• Data section
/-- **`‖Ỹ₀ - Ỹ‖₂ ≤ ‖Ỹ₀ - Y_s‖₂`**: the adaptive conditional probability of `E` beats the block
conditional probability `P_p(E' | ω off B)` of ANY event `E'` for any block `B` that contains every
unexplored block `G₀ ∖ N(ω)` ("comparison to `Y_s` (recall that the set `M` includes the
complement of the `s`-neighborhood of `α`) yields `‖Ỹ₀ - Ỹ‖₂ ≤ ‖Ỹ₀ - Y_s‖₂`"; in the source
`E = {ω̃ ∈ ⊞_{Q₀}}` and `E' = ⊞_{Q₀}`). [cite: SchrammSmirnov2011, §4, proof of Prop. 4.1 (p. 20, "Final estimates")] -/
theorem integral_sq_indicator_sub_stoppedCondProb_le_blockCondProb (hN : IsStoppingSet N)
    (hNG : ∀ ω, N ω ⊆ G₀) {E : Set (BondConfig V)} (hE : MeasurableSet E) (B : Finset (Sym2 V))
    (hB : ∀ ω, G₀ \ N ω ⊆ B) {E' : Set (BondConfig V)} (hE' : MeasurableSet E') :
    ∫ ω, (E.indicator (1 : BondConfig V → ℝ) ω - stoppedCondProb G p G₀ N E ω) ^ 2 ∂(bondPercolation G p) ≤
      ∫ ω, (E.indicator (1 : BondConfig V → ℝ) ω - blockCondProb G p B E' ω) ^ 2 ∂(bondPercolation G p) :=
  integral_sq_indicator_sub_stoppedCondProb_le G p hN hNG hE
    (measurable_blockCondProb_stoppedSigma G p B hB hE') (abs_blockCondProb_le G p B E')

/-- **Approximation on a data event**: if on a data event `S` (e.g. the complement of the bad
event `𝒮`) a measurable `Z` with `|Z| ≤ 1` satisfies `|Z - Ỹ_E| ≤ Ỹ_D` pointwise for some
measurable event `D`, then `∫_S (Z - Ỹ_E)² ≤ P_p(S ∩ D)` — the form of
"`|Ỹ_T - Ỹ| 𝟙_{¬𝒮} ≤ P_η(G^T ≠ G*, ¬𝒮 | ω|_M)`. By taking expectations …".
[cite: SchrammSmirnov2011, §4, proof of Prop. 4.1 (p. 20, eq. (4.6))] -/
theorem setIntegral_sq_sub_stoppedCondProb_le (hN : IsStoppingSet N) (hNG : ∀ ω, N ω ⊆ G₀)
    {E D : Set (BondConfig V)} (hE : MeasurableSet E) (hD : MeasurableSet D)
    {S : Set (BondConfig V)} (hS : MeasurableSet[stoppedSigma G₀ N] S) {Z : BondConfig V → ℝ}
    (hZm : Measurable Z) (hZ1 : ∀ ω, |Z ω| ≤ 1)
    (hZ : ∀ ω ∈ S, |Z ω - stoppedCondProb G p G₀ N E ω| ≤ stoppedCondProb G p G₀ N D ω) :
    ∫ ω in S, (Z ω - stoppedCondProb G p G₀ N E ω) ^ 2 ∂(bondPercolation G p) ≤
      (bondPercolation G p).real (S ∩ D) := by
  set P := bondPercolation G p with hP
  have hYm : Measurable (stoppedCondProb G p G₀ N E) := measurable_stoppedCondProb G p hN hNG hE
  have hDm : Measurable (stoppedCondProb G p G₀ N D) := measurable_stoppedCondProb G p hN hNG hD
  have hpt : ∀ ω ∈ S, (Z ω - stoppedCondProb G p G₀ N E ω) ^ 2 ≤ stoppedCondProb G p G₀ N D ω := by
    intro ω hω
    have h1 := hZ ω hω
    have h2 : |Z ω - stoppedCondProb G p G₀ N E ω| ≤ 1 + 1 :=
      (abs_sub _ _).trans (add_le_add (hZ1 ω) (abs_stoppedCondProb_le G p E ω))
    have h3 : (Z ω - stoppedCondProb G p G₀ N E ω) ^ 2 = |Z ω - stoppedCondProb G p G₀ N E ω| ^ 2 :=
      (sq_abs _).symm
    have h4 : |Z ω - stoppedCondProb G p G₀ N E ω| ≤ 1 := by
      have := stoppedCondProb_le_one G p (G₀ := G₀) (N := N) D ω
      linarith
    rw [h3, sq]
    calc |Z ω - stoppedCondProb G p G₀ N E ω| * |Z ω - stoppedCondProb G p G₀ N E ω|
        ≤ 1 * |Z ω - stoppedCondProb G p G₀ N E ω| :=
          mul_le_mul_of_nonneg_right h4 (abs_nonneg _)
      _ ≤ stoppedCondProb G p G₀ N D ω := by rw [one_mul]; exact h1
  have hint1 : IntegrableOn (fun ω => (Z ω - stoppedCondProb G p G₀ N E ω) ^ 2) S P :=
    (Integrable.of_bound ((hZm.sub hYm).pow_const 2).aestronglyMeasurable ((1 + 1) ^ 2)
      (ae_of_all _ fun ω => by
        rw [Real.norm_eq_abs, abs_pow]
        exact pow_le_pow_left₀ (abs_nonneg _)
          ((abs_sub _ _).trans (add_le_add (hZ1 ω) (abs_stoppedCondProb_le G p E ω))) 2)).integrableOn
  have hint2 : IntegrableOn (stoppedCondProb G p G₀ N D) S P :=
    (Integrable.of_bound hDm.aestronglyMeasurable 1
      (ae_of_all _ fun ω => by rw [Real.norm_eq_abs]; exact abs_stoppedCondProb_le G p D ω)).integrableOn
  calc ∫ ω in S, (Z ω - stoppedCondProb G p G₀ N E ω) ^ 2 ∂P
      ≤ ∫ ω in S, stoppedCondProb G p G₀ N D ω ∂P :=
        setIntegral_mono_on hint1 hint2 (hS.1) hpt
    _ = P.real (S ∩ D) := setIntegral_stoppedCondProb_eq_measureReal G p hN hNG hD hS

--

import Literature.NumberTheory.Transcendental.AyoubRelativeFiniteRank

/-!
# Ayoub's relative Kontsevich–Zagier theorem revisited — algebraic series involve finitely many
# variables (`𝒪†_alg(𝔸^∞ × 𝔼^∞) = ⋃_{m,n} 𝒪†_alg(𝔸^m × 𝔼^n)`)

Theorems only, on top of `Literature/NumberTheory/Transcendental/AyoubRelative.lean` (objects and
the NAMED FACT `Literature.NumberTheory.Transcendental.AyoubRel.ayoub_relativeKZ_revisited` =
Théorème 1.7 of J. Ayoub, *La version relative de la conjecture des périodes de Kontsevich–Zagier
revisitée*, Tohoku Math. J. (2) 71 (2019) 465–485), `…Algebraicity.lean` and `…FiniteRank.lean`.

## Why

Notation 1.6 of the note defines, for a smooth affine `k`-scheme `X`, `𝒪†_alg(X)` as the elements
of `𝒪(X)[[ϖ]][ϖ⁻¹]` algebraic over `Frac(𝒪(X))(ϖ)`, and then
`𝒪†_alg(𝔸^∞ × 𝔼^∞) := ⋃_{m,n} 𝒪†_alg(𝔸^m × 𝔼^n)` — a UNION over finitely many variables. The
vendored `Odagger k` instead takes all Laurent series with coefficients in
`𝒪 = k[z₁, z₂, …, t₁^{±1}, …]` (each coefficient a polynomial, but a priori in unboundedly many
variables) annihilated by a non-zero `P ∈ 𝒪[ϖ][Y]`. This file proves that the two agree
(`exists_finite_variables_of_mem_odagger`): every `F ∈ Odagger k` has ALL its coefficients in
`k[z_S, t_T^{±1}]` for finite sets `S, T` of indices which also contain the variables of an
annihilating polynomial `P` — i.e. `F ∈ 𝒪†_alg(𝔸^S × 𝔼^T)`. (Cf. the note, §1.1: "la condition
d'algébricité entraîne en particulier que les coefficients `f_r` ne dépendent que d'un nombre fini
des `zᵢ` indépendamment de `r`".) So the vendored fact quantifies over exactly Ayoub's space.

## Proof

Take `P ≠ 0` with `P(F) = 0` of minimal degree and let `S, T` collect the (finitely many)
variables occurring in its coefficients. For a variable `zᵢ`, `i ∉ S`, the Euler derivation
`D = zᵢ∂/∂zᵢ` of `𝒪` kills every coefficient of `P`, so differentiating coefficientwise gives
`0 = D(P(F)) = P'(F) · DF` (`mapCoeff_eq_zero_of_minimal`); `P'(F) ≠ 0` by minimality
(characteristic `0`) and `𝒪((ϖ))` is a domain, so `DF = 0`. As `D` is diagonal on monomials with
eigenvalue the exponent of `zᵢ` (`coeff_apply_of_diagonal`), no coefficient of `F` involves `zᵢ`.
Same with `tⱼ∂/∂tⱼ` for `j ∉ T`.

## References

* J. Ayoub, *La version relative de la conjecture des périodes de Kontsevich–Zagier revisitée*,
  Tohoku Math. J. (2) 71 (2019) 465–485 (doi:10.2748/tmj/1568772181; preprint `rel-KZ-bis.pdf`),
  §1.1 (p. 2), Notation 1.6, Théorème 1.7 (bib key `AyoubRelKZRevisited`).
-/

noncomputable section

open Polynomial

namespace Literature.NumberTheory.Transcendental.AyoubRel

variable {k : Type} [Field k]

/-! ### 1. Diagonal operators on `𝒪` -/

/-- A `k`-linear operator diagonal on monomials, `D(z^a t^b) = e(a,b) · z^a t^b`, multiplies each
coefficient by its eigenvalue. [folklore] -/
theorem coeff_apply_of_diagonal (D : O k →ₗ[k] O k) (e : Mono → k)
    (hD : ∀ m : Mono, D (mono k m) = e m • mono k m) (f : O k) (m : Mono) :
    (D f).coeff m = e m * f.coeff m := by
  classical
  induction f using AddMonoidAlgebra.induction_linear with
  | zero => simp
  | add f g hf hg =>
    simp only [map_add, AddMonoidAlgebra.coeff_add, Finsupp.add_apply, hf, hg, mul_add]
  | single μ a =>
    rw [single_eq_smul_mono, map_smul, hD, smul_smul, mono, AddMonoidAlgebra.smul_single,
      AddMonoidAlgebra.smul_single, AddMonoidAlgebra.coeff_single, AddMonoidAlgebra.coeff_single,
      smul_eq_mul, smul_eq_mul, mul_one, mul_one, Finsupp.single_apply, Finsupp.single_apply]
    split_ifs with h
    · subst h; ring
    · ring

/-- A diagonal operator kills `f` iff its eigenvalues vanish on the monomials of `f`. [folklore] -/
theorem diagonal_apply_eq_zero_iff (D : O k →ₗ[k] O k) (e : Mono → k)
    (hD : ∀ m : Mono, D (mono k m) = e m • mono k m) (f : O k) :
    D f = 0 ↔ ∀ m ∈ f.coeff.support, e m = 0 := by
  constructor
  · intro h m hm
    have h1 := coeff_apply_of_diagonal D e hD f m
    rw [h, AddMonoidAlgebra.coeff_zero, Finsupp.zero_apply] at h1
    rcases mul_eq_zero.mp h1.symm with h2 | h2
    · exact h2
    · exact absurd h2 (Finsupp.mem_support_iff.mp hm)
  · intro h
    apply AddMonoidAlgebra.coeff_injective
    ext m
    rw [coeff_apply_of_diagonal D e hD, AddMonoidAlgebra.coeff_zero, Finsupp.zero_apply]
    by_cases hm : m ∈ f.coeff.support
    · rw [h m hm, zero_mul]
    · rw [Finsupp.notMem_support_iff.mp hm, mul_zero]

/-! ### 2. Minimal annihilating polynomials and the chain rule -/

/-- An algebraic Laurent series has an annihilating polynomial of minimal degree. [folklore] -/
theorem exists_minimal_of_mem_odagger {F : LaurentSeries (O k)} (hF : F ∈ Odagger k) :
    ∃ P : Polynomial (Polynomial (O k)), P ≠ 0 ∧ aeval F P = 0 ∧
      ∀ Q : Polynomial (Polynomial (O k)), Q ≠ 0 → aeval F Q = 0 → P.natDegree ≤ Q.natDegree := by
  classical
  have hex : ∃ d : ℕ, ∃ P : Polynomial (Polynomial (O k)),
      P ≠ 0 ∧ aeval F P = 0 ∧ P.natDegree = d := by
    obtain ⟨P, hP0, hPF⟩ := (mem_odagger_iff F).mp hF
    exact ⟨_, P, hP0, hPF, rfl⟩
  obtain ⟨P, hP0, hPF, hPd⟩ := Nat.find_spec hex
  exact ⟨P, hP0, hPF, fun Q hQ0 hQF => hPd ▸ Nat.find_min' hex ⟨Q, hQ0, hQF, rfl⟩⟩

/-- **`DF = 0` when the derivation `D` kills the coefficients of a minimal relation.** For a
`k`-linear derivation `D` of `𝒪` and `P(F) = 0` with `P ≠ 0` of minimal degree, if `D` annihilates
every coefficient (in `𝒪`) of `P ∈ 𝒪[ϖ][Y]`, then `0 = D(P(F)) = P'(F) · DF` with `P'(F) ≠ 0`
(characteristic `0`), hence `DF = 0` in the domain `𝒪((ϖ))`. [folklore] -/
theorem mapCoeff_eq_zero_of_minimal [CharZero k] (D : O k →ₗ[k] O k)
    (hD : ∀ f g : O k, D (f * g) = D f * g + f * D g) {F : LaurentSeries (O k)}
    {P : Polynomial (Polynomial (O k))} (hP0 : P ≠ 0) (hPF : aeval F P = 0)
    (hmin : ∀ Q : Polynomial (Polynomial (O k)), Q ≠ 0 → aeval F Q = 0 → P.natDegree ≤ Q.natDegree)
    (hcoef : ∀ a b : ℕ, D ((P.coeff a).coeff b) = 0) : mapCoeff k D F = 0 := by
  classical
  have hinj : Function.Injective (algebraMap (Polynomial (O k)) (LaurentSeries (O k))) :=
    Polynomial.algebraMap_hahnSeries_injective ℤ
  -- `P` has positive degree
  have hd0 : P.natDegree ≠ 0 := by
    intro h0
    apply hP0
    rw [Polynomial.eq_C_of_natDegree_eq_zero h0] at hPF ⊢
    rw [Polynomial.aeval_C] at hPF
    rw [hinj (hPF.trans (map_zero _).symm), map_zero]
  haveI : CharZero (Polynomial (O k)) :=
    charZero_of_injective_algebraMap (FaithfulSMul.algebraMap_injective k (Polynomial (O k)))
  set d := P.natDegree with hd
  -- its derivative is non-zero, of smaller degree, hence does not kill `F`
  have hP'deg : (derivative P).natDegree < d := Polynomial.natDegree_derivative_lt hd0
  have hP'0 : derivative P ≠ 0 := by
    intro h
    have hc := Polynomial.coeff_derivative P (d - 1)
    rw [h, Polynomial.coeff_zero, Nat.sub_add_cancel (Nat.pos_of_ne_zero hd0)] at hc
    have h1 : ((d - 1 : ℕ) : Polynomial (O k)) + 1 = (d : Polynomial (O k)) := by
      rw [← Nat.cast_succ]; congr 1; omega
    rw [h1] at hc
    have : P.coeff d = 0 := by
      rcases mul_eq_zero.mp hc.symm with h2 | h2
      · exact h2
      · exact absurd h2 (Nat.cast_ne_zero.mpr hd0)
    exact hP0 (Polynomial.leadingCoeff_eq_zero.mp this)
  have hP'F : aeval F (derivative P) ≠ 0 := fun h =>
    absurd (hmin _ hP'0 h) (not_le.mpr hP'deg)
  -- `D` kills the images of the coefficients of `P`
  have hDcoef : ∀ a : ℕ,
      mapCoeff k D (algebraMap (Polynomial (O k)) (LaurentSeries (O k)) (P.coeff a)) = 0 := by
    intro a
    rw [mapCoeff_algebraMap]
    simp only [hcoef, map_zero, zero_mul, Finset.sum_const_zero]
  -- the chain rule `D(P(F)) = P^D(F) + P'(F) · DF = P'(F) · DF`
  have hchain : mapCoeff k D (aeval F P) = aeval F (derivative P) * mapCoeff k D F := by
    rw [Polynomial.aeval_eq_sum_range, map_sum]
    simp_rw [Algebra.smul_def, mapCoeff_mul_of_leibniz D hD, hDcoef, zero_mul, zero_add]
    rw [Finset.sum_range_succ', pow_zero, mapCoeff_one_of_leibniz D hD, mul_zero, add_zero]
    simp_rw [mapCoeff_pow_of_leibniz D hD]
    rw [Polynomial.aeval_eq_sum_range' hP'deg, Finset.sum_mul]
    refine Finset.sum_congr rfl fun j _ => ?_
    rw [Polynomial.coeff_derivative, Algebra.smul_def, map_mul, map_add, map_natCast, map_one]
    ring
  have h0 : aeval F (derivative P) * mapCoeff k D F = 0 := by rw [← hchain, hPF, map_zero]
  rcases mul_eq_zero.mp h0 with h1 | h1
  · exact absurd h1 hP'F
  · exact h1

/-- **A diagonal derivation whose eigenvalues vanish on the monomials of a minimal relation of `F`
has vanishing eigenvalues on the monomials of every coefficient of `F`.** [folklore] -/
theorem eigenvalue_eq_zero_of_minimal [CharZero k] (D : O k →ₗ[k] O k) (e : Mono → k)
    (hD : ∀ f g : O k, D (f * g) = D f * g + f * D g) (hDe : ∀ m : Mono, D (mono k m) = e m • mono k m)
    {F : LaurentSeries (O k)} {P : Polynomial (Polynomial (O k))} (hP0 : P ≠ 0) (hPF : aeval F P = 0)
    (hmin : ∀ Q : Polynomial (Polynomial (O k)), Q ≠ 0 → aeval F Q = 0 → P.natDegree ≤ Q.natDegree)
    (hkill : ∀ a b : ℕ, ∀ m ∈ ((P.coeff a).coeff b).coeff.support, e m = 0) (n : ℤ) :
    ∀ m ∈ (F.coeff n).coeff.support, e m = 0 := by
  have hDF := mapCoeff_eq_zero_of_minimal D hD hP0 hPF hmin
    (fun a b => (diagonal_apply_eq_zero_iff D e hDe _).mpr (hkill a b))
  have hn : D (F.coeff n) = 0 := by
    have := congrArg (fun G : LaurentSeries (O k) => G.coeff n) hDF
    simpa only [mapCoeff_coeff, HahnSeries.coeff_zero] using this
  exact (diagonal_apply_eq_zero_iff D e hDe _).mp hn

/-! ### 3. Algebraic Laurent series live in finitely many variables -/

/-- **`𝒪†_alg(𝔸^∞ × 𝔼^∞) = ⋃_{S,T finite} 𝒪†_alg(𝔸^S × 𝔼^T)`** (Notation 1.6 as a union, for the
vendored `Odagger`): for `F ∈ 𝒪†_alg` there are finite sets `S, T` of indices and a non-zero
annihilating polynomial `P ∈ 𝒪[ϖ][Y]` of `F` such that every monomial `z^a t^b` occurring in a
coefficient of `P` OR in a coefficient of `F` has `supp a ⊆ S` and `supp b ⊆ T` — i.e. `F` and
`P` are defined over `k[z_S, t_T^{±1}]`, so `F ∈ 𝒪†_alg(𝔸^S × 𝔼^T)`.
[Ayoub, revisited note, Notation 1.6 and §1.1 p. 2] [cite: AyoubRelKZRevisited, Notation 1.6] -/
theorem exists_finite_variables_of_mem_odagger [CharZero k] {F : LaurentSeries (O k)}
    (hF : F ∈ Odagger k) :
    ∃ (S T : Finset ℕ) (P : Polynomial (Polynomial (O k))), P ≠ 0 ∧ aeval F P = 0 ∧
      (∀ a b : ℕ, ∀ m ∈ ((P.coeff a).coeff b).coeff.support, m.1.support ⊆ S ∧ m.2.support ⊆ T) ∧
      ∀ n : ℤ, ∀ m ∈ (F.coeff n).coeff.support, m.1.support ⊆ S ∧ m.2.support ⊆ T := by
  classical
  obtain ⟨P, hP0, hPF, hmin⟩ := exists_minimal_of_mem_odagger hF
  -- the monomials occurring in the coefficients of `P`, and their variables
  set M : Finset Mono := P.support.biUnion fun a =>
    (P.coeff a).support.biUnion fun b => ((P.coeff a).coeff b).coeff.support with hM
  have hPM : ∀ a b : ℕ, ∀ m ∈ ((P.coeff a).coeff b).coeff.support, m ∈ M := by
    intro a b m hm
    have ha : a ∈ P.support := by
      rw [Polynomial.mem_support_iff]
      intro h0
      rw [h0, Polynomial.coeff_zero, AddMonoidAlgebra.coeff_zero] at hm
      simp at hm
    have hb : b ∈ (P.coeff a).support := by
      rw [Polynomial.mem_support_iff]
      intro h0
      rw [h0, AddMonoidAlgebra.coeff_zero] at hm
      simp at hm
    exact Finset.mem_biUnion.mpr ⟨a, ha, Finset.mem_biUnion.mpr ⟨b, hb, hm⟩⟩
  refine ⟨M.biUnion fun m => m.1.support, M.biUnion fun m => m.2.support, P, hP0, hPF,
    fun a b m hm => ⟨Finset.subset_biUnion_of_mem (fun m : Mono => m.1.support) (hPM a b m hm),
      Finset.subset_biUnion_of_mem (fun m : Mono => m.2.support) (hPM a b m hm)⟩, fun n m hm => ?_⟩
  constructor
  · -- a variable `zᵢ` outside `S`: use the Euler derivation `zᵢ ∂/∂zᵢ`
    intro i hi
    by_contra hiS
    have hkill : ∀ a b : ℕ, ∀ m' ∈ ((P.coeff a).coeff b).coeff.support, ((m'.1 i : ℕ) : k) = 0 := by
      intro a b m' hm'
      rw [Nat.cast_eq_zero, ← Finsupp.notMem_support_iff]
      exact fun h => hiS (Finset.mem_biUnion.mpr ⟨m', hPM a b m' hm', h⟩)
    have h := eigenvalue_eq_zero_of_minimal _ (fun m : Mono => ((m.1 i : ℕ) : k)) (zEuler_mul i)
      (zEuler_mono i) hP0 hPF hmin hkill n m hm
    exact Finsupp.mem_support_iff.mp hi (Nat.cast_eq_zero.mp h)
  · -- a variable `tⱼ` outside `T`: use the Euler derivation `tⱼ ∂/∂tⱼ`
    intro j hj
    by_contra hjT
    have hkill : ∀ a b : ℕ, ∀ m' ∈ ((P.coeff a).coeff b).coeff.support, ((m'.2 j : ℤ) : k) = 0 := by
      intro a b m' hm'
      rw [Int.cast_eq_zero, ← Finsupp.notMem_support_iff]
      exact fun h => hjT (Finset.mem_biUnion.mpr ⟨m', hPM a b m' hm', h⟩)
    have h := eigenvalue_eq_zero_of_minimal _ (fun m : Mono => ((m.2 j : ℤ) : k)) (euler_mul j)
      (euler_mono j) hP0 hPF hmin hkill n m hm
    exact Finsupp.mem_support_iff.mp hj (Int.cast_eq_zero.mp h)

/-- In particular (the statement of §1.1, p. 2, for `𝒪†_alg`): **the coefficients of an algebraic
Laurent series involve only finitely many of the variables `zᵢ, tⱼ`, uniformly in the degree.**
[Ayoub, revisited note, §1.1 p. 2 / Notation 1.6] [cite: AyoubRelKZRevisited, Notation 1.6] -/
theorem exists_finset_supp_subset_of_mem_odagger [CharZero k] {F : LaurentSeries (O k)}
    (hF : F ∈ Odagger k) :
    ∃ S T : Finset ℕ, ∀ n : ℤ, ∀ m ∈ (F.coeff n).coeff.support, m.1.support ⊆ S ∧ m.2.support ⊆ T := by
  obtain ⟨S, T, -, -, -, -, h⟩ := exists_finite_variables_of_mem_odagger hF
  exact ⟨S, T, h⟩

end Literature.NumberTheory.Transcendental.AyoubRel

• Exercise goal
Above are the entries; copy out every line among them that contains the word "LaurentSeries".

• Your response
theorem exists_minimal_of_mem_odagger {F : LaurentSeries (O k)} (hF : F ∈ Odagger k) :
    (hD : ∀ f g : O k, D (f * g) = D f * g + f * D g) {F : LaurentSeries (O k)}
  have hinj : Function.Injective (algebraMap (Polynomial (O k)) (LaurentSeries (O k))) :=
      mapCoeff k D (algebraMap (Polynomial (O k)) (LaurentSeries (O k)) (P.coeff a)) = 0 := by
    {F : LaurentSeries (O k)} {P : Polynomial (Polynomial (O k))} (hP0 : P ≠ 0) (hPF : aeval F P = 0)
    have := congrArg (fun G : LaurentSeries (O k) => G.coeff n) hDF
theorem exists_finite_variables_of_mem_odagger [CharZero k] {F : LaurentSeries (O k)}
theorem exists_finset_supp_subset_of_mem_odagger [CharZero k] {F : LaurentSeries (O k)}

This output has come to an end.